Pumpkin cream soup with herbs and seeds
4 servings
30 minutes
Pumpkin cream soup with herbs and seeds is a refined dish of Italian cuisine that captivates with its velvety taste and delicate aroma. Historically, pumpkin was widely used in Mediterranean cuisine due to its sweet flesh and rich color. This soup is warm and tender, with a hint of ginger's spiciness and creamy softness. Pumpkin seeds add a crunchy texture, while fresh herbs provide notes of freshness and fragrance. It is perfect as a warming lunch on a cool day or as a light dinner that leaves a pleasant aftertaste. Served with crispy bread or cheese croutons that highlight its refined creamy base, each spoonful of this soup offers coziness and harmony, turning the meal into a true gastronomic delight.

1
Let's prepare the necessary ingredients. Peel and dice the pumpkin and potatoes. Chop the onion. Cut the ginger root into large pieces.
- Pumpkin: 400 g
- Potato: 2 pieces
- Sweet red onion: 1 piece
- Ginger root: 1 tablespoon
2
In a thick-bottomed pot, heat vegetable oil, add onion, garlic cloves, and ginger slices. Sauté the onion until translucent. Remove the garlic and ginger.
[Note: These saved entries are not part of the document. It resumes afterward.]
import Summits.BirchSwinnertonDyer.BirchSwinnertonDyer.Theorems.ResidualThetaTransportAtTwoSignedMuVanishingAtTwoPlusSel2
import Summits.BirchSwinnertonDyer.BirchSwinnertonDyer.Theorems.ResidualThetaTransportAtTwoSignedMuSeedAtTwoPlusSplitFiniteness

/-!
# Line `pt-trivial-half` for crux `SignedMuSeedAtTwoPlus` (stmt-BirchSwinnertonDyer-21438) — crux-ideate r1 k2 (g5)

THE TRIVIAL HALF OF POITOU–TATE AT THE PRIME `(2)`, READ `μ`-EXACTLY: feed (a) "reciprocity only" of the card
`fine-plus-split`, executed as a checked line. Take `A := W` (the crux allows it). The landed split
(`SignedMuAtTwo.FineSplit.splitFiniteness`, p596845) reduces the seed at `κ` to (F) statement (A) at every
cyclotomic `κ'` and (L) the PLUS-LOCAL HALF `PlusLocalHalf W κ` (image of `Sel⁺[2]` modulo `Sel₀` finite). This line
pays for (L) with the ANALYTIC SIBLING CRUX 21437: for a habitat⁺ curve (`¬CM`, `r_an = 0`, good supersingular at
`2`, `a₂ = 0`, `Δ_W < 0`), `Sel⁺/Sel₀ ↪ H¹_+(ℚ_{2,∞}, W[2^∞]) = E⁺ ⊗ ℚ₂/ℤ₂` EXACTLY — one prime over `2`, the
`2^∞`-Selmer condition at `v ∤ 2` is already the strict one, and `Δ_W < 0` makes complex conjugation SWAP a
`ℤ₂`-basis of `T₂W`, so `H¹(ℝ, T₂W) = H¹(ℝ, W[2^∞]) = 0` (for `Δ_W > 0` a `2`-killed archimedean defect survives and
can carry `μ` over the totally real tower: the reason the habitat is `Δ < 0`). Its Pontryagin dual is therefore a
quotient of the plus local points module `P` (rank one, carried into `Λ` by `Col⁺` with NO `2`-power defect: K3's
points package at `m = 0`). For ANY integral global Iwasawa class `s ∈ 𝐇¹ = lim H¹(ℤ[1/2N, ζ_{2^n}], T₂W)` global
reciprocity `Σ_w inv_w(s ∪ t) = 0` — the TRIVIAL half of Poitou–Tate: no Euler-system divisibility, no big image,
no Kolyvagin systems — makes every character of `Sel⁺/Sel₀` kill `col(s) := loc₂(s) mod E⁺`, so
`(Sel⁺/Sel₀)^∨ ↞ P/Λ·col(s) ≅ Col⁺(P)/(ξ) ≤ Λ/(ξ)`, `ξ := Col⁺(col s)`:  **`μ(X⁺) ≤ μ(X₀) + μ(ξ)`** (no freeness
of `𝐇¹` needed, unlike "ξ a generator of `𝐇¹ ≅ Λ`"). With `s = z` Kato's zeta element, INTEGRAL on the cyclotomic
`ℤ₂`-tower (Kurihara–Otsuki 2006 p. 564: "`z_{ℚ_n} ∈ lim H¹(ℚ_n, T)` … the proofs of Kato's Thm 12.4(3), 12.5(4) can
be applied even for `p = 2` because we are working on the cyclotomic `ℤ₂`-extension"), the `μ`-EXACT explicit
reciprocity law at `2` (Otsuki 2009 Thm 3.4/3.6/4.1: `P_N` integral and `P_N(z_N) = θ_N` exactly, Néron-normalised,
`p = 2` supersingular allowed; K3 memo `G2-PORT-AT-2.md` §3: `Col⁺(col z) = u·L♭`) gives
`μ(ξ) = v₂(ϖ) + μ(Lminus)` — which is `0` EXACTLY WHEN the sibling crux 21437 (`SignedMuAnalyticAtTwoPlus`, scalar
form `padicValRat 2 ϖ + μ(Lminus) = 0`, tree `signedMuAnalyticAtTwoPlus_iff_padicValRat_add_mu_eq_zero`) holds. So the
`μ`-part of the seed is NOT a third conjecture: seed ⟸ 21437 (S4, BY NAME) ∧ residual Conjecture A at `2` (S2,
shared with `sign-dichotomy` S4 / `fine-plus-split` / `theta-symbol-seed`) ∧ the port statement S1 ∧ published
analytic supply (S3) — and the parent `Kμ⁺ = 21437 ∧ 21438` then rests on 21437 + (F) + port. Differs from the parent
card `kato` (KATO-INT@2: the Euler-system DIVISIBILITY `char X_str ∣ ind(z)` at `2`, i.e. Kato Thm 13.4 / 12.5(4),
printed for `p ≠ 2` under `SL₂(ℤ_p) ⊂ ρ(G_ℚ)`): only the trivial inclusion is used here; differs from `sign-dichotomy`
S2 (Kato's class used RATIONALLY, the sign chosen by a Coleman RATIO) by using `z` INTEGRALLY and one-signedly;
differs from `resolvent-elliptic-units` (the same (L) half paid with elliptic units of `k = ℚ(√Δ_W)`) by paying with
the curve's own modular symbols through 21437. BSD is not proved by any of this; `L(W,1) ≠ 0` enters only through
`ξ ≠ 0`.
-/

open WeierstrassCurve Literature.NumberTheory.EllipticCurves
open Literature.NumberTheory.EllipticCurves.Kobayashi2003
open Literature.NumberTheory.EllipticCurves.Rank1Residual
open Literature.NumberTheory.EllipticCurves.ModularForms
open Summit.BirchSwinnertonDyer.Rank1Residual.Supersingular Summit.BirchSwinnertonDyer.Rank1Residual.X1
open Summit.BirchSwinnertonDyer.BirchSwinnertonDyer.Theses.ResidualThetaTransportAtTwo
open scoped MatrixGroups ModularForm
open CongruenceSubgroup

-- the Cruxes namespace of this sub repeats the summit name by design (D-0017 nested layout)
set_option linter.dupNamespace false

noncomputable section

namespace Summit.BirchSwinnertonDyer.BirchSwinnertonDyer.Cruxes.SignedMuSeedAtTwoPlus.PtTrivialHalf

/-! ## Vocabulary (all over existing declarations; VERBATIM the currencies of the sibling lines) -/

/-- `Sel₀(ℚ_∞, W[2^∞])[2]` is finite (residual Conjecture A at `(W, 2)`; VERBATIM line `sign-dichotomy`). -/
def FineResidualFinite (W : WeierstrassCurve ℚ) [W.IsElliptic] (κ : ZpExtension ℚ 2) : Prop :=
  {s : W.fineSelmerInfty κ | 2 • s = 0}.Finite

/-- The PLUS-LOCAL HALF at `κ` (VERBATIM line `fine-plus-split`, whose structural stub `SplitFiniteness` is the landed
theorem `SignedMuAtTwo.FineSplit.splitFiniteness`, p596845): the image of `Sel⁺(W/ℚ_∞)[2]` in
`H¹(ℚ_∞, W[2^∞]) / Sel₀(ℚ_∞, W[2^∞])` is finite — dually, `μ((Sel⁺/Sel₀)^∨) = 0`, the `μ`-part of the cyclic local
residue `P / Λ·col(s)`. -/
def PlusLocalHalf (W : WeierstrassCurve ℚ) [W.IsElliptic] (κ : ZpExtension ℚ 2) : Prop :=
  ((QuotientAddGroup.mk' (W.fineSelmerInfty κ)) ''
    {x : W.subgroupH1 2 κ.kerSubgroup | x ∈ signedSelmerInfty W κ 1 ∧ 2 • x = 0}).Finite

/-! ## Registered stub statements -/

/-- **S1 (size XL, research / PORT at the prime 2 — THE LEVER): FLAT ⇒ THE PLUS-LOCAL HALF, for the curve itself.**
For a habitat⁺ curve `W` with its newform `f`, Néron scalar `ϖ` (`ϖ·Ω_W = Ω_f⁺`) and a Pollack pair at `2`: IF the
Néron-normalised flat `2`-adic `L`-function has `μ = 0` (`v₂(ϖ) + μ(Lminus) = 0` — the scalar form of the sibling
crux 21437, tree `signedMuAnalyticAtTwoPlus_iff_padicValRat_add_mu_eq_zero`), THEN at every cyclotomic `κ` the image of
`Sel⁺(W/ℚ_∞)[2]` modulo `Sel₀` is finite. Mechanism (feed (a) "reciprocity only" of card `fine-plus-split`, executed):
`Sel⁺/Sel₀ ↪ H¹_+(ℚ_{2,∞}, W[2^∞]) = E⁺ ⊗ ℚ₂/ℤ₂` EXACTLY (one prime over `2`; at `v ∤ 2` the `2^∞`-Selmer condition
is already strict; `Δ_W < 0` ⇒ complex conjugation swaps a `ℤ₂`-basis of `T₂W`, so `H¹(ℝ, T₂W) = H¹(ℝ, W[2^∞]) = 0`);
its dual is a quotient of the plus local points module `P`, and for Kato's INTEGRAL zeta element `z ∈ 𝐇¹`
(Kurihara–Otsuki 2006 p. 564; Kato 2004 Thm 12.5/12.6 on the `ℤ₂`-tower) global reciprocity `Σ_w inv_w(z ∪ t) = 0`
(the TRIVIAL half of Poitou–Tate: no Euler-system divisibility, no big image, no Kolyvagin systems) makes every
character of `Sel⁺/Sel₀` kill `col(z)`: `(Sel⁺/Sel₀)^∨ ↞ P/Λ·col(z) ≅ Col⁺(P)/(ξ) ≤ Λ/(ξ)`, `ξ := Col⁺(col z)`
(`Col⁺` injective on `P` with no `2`-defect: K3's points package at `m = 0`, `KummerPoint.exists_pointsPackage_two`,
memo `G2-PORT-AT-2.md` §3), whence `μ((Sel⁺/Sel₀)^∨) ≤ μ(ξ)`; and the `μ`-EXACT explicit reciprocity law
`ξ ≐ ϖ·Lminus` up to a `μ`-free factor (Otsuki 2009 Thm 3.6/4.1: `P_N(z_N) = θ_N` integrally, Néron-normalised,
`p = 2` supersingular allowed; `Λ`-adic passage = K3's port (Z3)) gives `μ(ξ) = v₂(ϖ) + μ(Lminus) = 0`.
`ξ ≠ 0` ⟸ `L(W,1) ≠ 0` (habitat). WHY IT MIGHT FAIL: a universal period-comparison constant of the ERL at `2`
(`[φω,ω]`, Manin, Tamagawa-at-2 factors) could shift `μ(ξ)` off `v₂(ϖ) + μ(Lminus)` by a fixed non-zero integer —
the cheapest falsifier (compare Kurihara–Pollack/Otsuki `θ_N` data with the tree's F1 Néron-flatness tables on
`19a/43a/67a/73a/89b/91a`); and the integrality of `z` at `2` for residual image `GL₂(𝔽₂)` is asserted in print
(KO2006 p. 564), not re-proved — prime-uniform template: Kato 13.14 = Wuthrich 2014 Lemma 12/Thm 13 (`𝐇¹` free,
from `W(ℚ)[2] = 0`, plus the `(c,d)`-integral classes with a `μ`-free multiplier, `1 - σ₅ ≢ 0 mod 2`, give `z ∈ 𝐇¹`). -/
def FlatPlusLocalHalfAtTwo : Prop :=
  ∀ (W : WeierstrassCurve ℚ) [W.IsElliptic] [W.IsGloballyMinimal], ¬ W.HasCM → W.analyticRank = 0 →
    GoodSS W 2 → W.frobeniusTrace 2 = 0 → W.Δ < 0 →
    ∀ [NeZero (W.conductorNorm ℤ)] (f : CuspForm (Gamma0 (W.conductorNorm ℤ)) 2), IsNewformOf W f →
    ∀ (ϖ : ℚ), (ϖ : ℝ) * W.realPeriodRat = plusPeriod f →
    ∀ (Lplus Lminus : IwasawaAlgebra 2), IsPollackPair f 2 Lplus Lminus →
    padicValRat 2 ϖ + MuLambda.mu Lminus = 0 →
    ∀ (κ : ZpExtension ℚ 2), κ.IsCyclotomic → PlusLocalHalf W κ

/-- **S2 (research-grade uniformly, per class a class-number computation; VERBATIM `sign-dichotomy` S4 and the
common (F)-half of `fine-plus-split` / `theta-symbol-seed` / `resolvent-elliptic-units`): residual Conjecture A
at 2 on the habitat⁺** — `Sel₀(ℚ_∞, W)[2]` finite for every habitat⁺ curve and cyclotomic `κ`
(⟸ Lim 2017 Thm 3.5 at two (`Lim2017.thm35_at_two_…`) + `ℚ(W[2]) ≤ ℚ(W[4])` + `μ₂(ℚ(W[2])^{cyc}) = 0`, e.g. odd
class number of the cubic field: 87/153 habitat⁺ classes by kit j300502). WHY IT MIGHT FAIL: a habitat⁺ class with
`μ₂(ℚ(W[2])^{cyc}) > 0` hidden behind even cubic class numbers (none known; Iwasawa's `μ = 0` conjecture). -/
def FineResidualHabitatAtTwo : Prop :=
  ∀ (W : WeierstrassCurve ℚ) [W.IsElliptic] [W.IsGloballyMinimal], ¬ W.HasCM → W.analyticRank = 0 →
    GoodSS W 2 → W.frobeniusTrace 2 = 0 → W.Δ < 0 →
    ∀ (κ : ZpExtension ℚ 2), κ.IsCyclotomic → FineResidualFinite W κ

/-- **S3 (size S–M, published inputs made explicit): ANALYTIC SUPPLY AT 2 AT LEVEL `N_W`** — a habitat curve has
non-zero conductor norm, a newform `f` of level `Γ₀(N_W)` attached to it (modularity: Breuil–Conrad–Diamond–Taylor
2001 Thm A; route support `ModularParametrizationSupply`), a RATIONAL Néron scalar `ϖ` with `ϖ·Ω_W = Ω_f⁺`
(period lattices of isogenous curves are commensurable; Manin constant ∈ ℚ), and a Pollack pair at `p = 2`
(Pollack 2003 Thm 5.6 covers `p = 2`, `a₂ = 0`: quoted at `p = 2` by Kurihara–Otsuki 2006 Rem. 0.2(3); the tree's
`pollack_exists_plusMinusPAdicLFunction` is guarded `p ≠ 2`, so this is a literature gap made explicit, shared in
substance with `sign-dichotomy` S5 but at the level the sibling crux 21437 quantifies over). WHY IT MIGHT FAIL:
only by a mismatch of tree conventions (`plusPeriod f` vs the Néron lattice; `IsPollackPair` normalisation at `2`). -/
def AnalyticSupplyAtTwo : Prop :=
  ∀ (W : WeierstrassCurve ℚ) [W.IsElliptic] [W.IsGloballyMinimal], GoodSS W 2 → W.frobeniusTrace 2 = 0 →
    ∃ (_ : NeZero (W.conductorNorm ℤ)) (f : CuspForm (Gamma0 (W.conductorNorm ℤ)) 2) (ϖ : ℚ)
      (Lplus Lminus : IwasawaAlgebra 2),
      IsNewformOf W f ∧ (ϖ : ℝ) * W.realPeriodRat = plusPeriod f ∧ IsPollackPair f 2 Lplus Lminus

/-! ## The stubs (the ONLY `sorry`s of this file) -/

/-- S1 — the lever (research / port at the prime 2): FLAT ⇒ plus-local half. -/
theorem stub_flatPlusLocalHalfAtTwo : FlatPlusLocalHalfAtTwo := by
  sorry

/-- S2 — residual Conjecture A at 2 on the habitat⁺ (shared (F)-half). -/
theorem stub_fineResidualHabitatAtTwo : FineResidualHabitatAtTwo := by
  sorry

/-- S3 — modularity + rational period scalar + Pollack pair at 2, at level `N_W`. -/
theorem stub_analyticSupplyAtTwo : AnalyticSupplyAtTwo := by
  sorry

/-- S4 — the SIBLING crux 21437 BY NAME (`SignedMuAnalyticAtTwoPlus`, r401; served, and certified per class by the
route's (G')_N / cusp-span programme). It is an INPUT of this line, not a target of it: when 21437 closes this stub
closes with it, and the parent `SignedMuVanishingAtTwoPlus` (20689 ⟺ 21437 ∧ 21438, p585569) then needs nothing else. -/
theorem stub_flatAtTwo : SignedMuAnalyticAtTwoPlus := by
  sorry

/-! ## Per-curve reduction (no sorry): FLAT-scalar + fine residual finiteness ⇒ `Sel⁺[2]` finite -/

/-- Per curve and per `κ` (no sorry; hypothesis `h1` = S1): FLAT in scalar form for one analytic datum + the fine
residual finiteness at every cyclotomic `κ'` ⇒ `Sel⁺(W/ℚ_∞)[2]` finite (the SEL2 currency of the door p580570), via
S1 and the LANDED split `SignedMuAtTwo.FineSplit.splitFiniteness` (p596845), statement (A) being produced from
`Sel₀[2]` finite by `IwasawaModuleFinitePadicInt.exists_fineSelmerDualData_moduleFinite_iff_finite_pTorsion`. -/
theorem sel2Finite_of_flat (h1 : FlatPlusLocalHalfAtTwo) (W : WeierstrassCurve ℚ) [W.IsElliptic]
    [W.IsGloballyMinimal] (hCM : ¬ W.HasCM) (hr : W.analyticRank = 0) (hss : GoodSS W 2)
    (ha : W.frobeniusTrace 2 = 0) (hΔ : W.Δ < 0) [NeZero (W.conductorNorm ℤ)]
    (f : CuspForm (Gamma0 (W.conductorNorm ℤ)) 2) (hf : IsNewformOf W f) (ϖ : ℚ)
    (hϖ : (ϖ : ℝ) * W.realPeriodRat = plusPeriod f) (Lplus Lminus : IwasawaAlgebra 2)
    (hP : IsPollackPair f 2 Lplus Lminus) (hflat : padicValRat 2 ϖ + MuLambda.mu Lminus = 0)
    (hF : ∀ κ' : ZpExtension ℚ 2, κ'.IsCyclotomic → FineResidualFinite W κ')
    (κ : ZpExtension ℚ 2) (γ : Field.absoluteGaloisGroup ℚ) (hκ : κ.IsCyclotomic) (hγ : κ.IsTopGenerator γ) :
    {s : signedSelmerInfty W κ 1 | 2 • s = 0}.Finite := by
  refine Theorems.SignedMuAtTwo.FineSplit.splitFiniteness W κ γ hκ hγ (fun κ' hκ' ↦ ?_)
    (h1 W hCM hr hss ha hΔ f hf ϖ hϖ Lplus Lminus hP hflat κ hκ)
  obtain ⟨γ₀, hγ₀⟩ : ∃ γ₀ : Field.absoluteGaloisGroup ℚ, κ'.IsTopGenerator γ₀ :=
    κ'.surjective (Multiplicative.ofAdd 1)
  exact (IwasawaModuleFinitePadicInt.exists_fineSelmerDualData_moduleFinite_iff_finite_pTorsion W κ' hγ₀).mpr
    (hF κ' hκ')

/-! ## The skeleton theorem (registrar shape: the ONLY theorem of this file concluding the crux) -/

/-- **THE SKELETON THEOREM: the crux BY NAME from the four declared stubs, glue inlined (the only `sorry`s in its
closure are `stub_flatPlusLocalHalfAtTwo`, `stub_fineResidualHabitatAtTwo`, `stub_analyticSupplyAtTwo`,
`stub_flatAtTwo`).** `A := W`, `e := AddEquiv.refl`: the analytic data `(f, ϖ, L±)` come from S3; FLAT in scalar
form from the SIBLING CRUX 21437 (S4 = `SignedMuAnalyticAtTwoPlus` by name) through the tree's
`signedMuAnalyticAtTwoPlus_iff_padicValRat_add_mu_eq_zero`; `sel2Finite_of_flat` (S1 + S2 + the landed split p596845)
gives `Sel⁺[2]` finite; the SEL2 door `isTorsion_and_mu_eq_zero_iff_finite_selmer_pTorsion` (p580570) converts to
torsion + `μ = 0` for every finitely generated pinned plus dual `D`. READING: with S1–S3 proved, the seed crux 21438 is
a CONSEQUENCE of its analytic sibling 21437 — replacing `stub_flatAtTwo` by the route's eventual proof of
`SignedMuAnalyticAtTwoPlus` needs no other change, and the parent `Kμ⁺` (20689 ⟺ 21437 ∧ 21438, p585569) then rests
on 21437 + residual Conjecture A at 2 + the port S1 + the supply S3. -/
theorem SignedMuSeedAtTwoPlus_of :
    Summit.BirchSwinnertonDyer.BirchSwinnertonDyer.Theses.ResidualThetaTransportAtTwo.SignedMuSeedAtTwoPlus := by
  intro W _ _ hCM hr hss ha hΔ
  refine ⟨W, ‹_›, ‹_›, hss, ha, ⟨AddEquiv.refl _, fun σ P ↦ rfl⟩, fun κ γ hκ hγ D _ ↦ ?_⟩
  obtain ⟨hN, f, ϖ, Lplus, Lminus, hf, hϖ, hP⟩ := stub_analyticSupplyAtTwo W hss ha
  have hflat : padicValRat 2 ϖ + MuLambda.mu Lminus = 0 :=
    (Theorems.SignedMuAtTwo.signedMuAnalyticAtTwoPlus_iff_padicValRat_add_mu_eq_zero.mp stub_flatAtTwo)
      W hCM hr hss ha hΔ f hf ϖ hϖ Lplus Lminus hP
  have hfin : {s : signedSelmerInfty W κ 1 | 2 • s = 0}.Finite :=
    sel2Finite_of_flat stub_flatPlusLocalHalfAtTwo W hCM hr hss ha hΔ f hf ϖ hϖ Lplus Lminus hP hflat
      (fun κ' hκ' ↦ stub_fineResidualHabitatAtTwo W hCM hr hss ha hΔ κ' hκ') κ γ hκ hγ
  exact (Theorems.SignedMuAtTwo.isTorsion_and_mu_eq_zero_iff_finite_selmer_pTorsion D).mpr hfin

end Summit.BirchSwinnertonDyer.BirchSwinnertonDyer.Cruxes.SignedMuSeedAtTwoPlus.PtTrivialHalf

end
- Sweet red onion: 1 piece
- Garlic: 2 cloves
- Ginger root: 1 tablespoon
3
Add pumpkin to the onion. Sauté over medium heat until half-cooked. Add 1.5 liters of clean water or meat broth. Cook until the pumpkin is soft, then add potatoes. Cook the soup until the potatoes are done.
- Pumpkin: 400 g
- Water: 1.5 l
- Potato: 2 pieces
4
Once the vegetables are cooked, remove the pot from the heat and let it cool slightly. Blend until a smooth soup consistency is achieved.
5
Put it back on the heat, adding salt and pepper. Cook for a few minutes without bringing to a boil, then turn off the heat and add cream.
- Salt: to taste
- Ground black pepper: to taste
- Cream 20%: 250 ml
6
Add fresh herbs and pumpkin seeds when serving.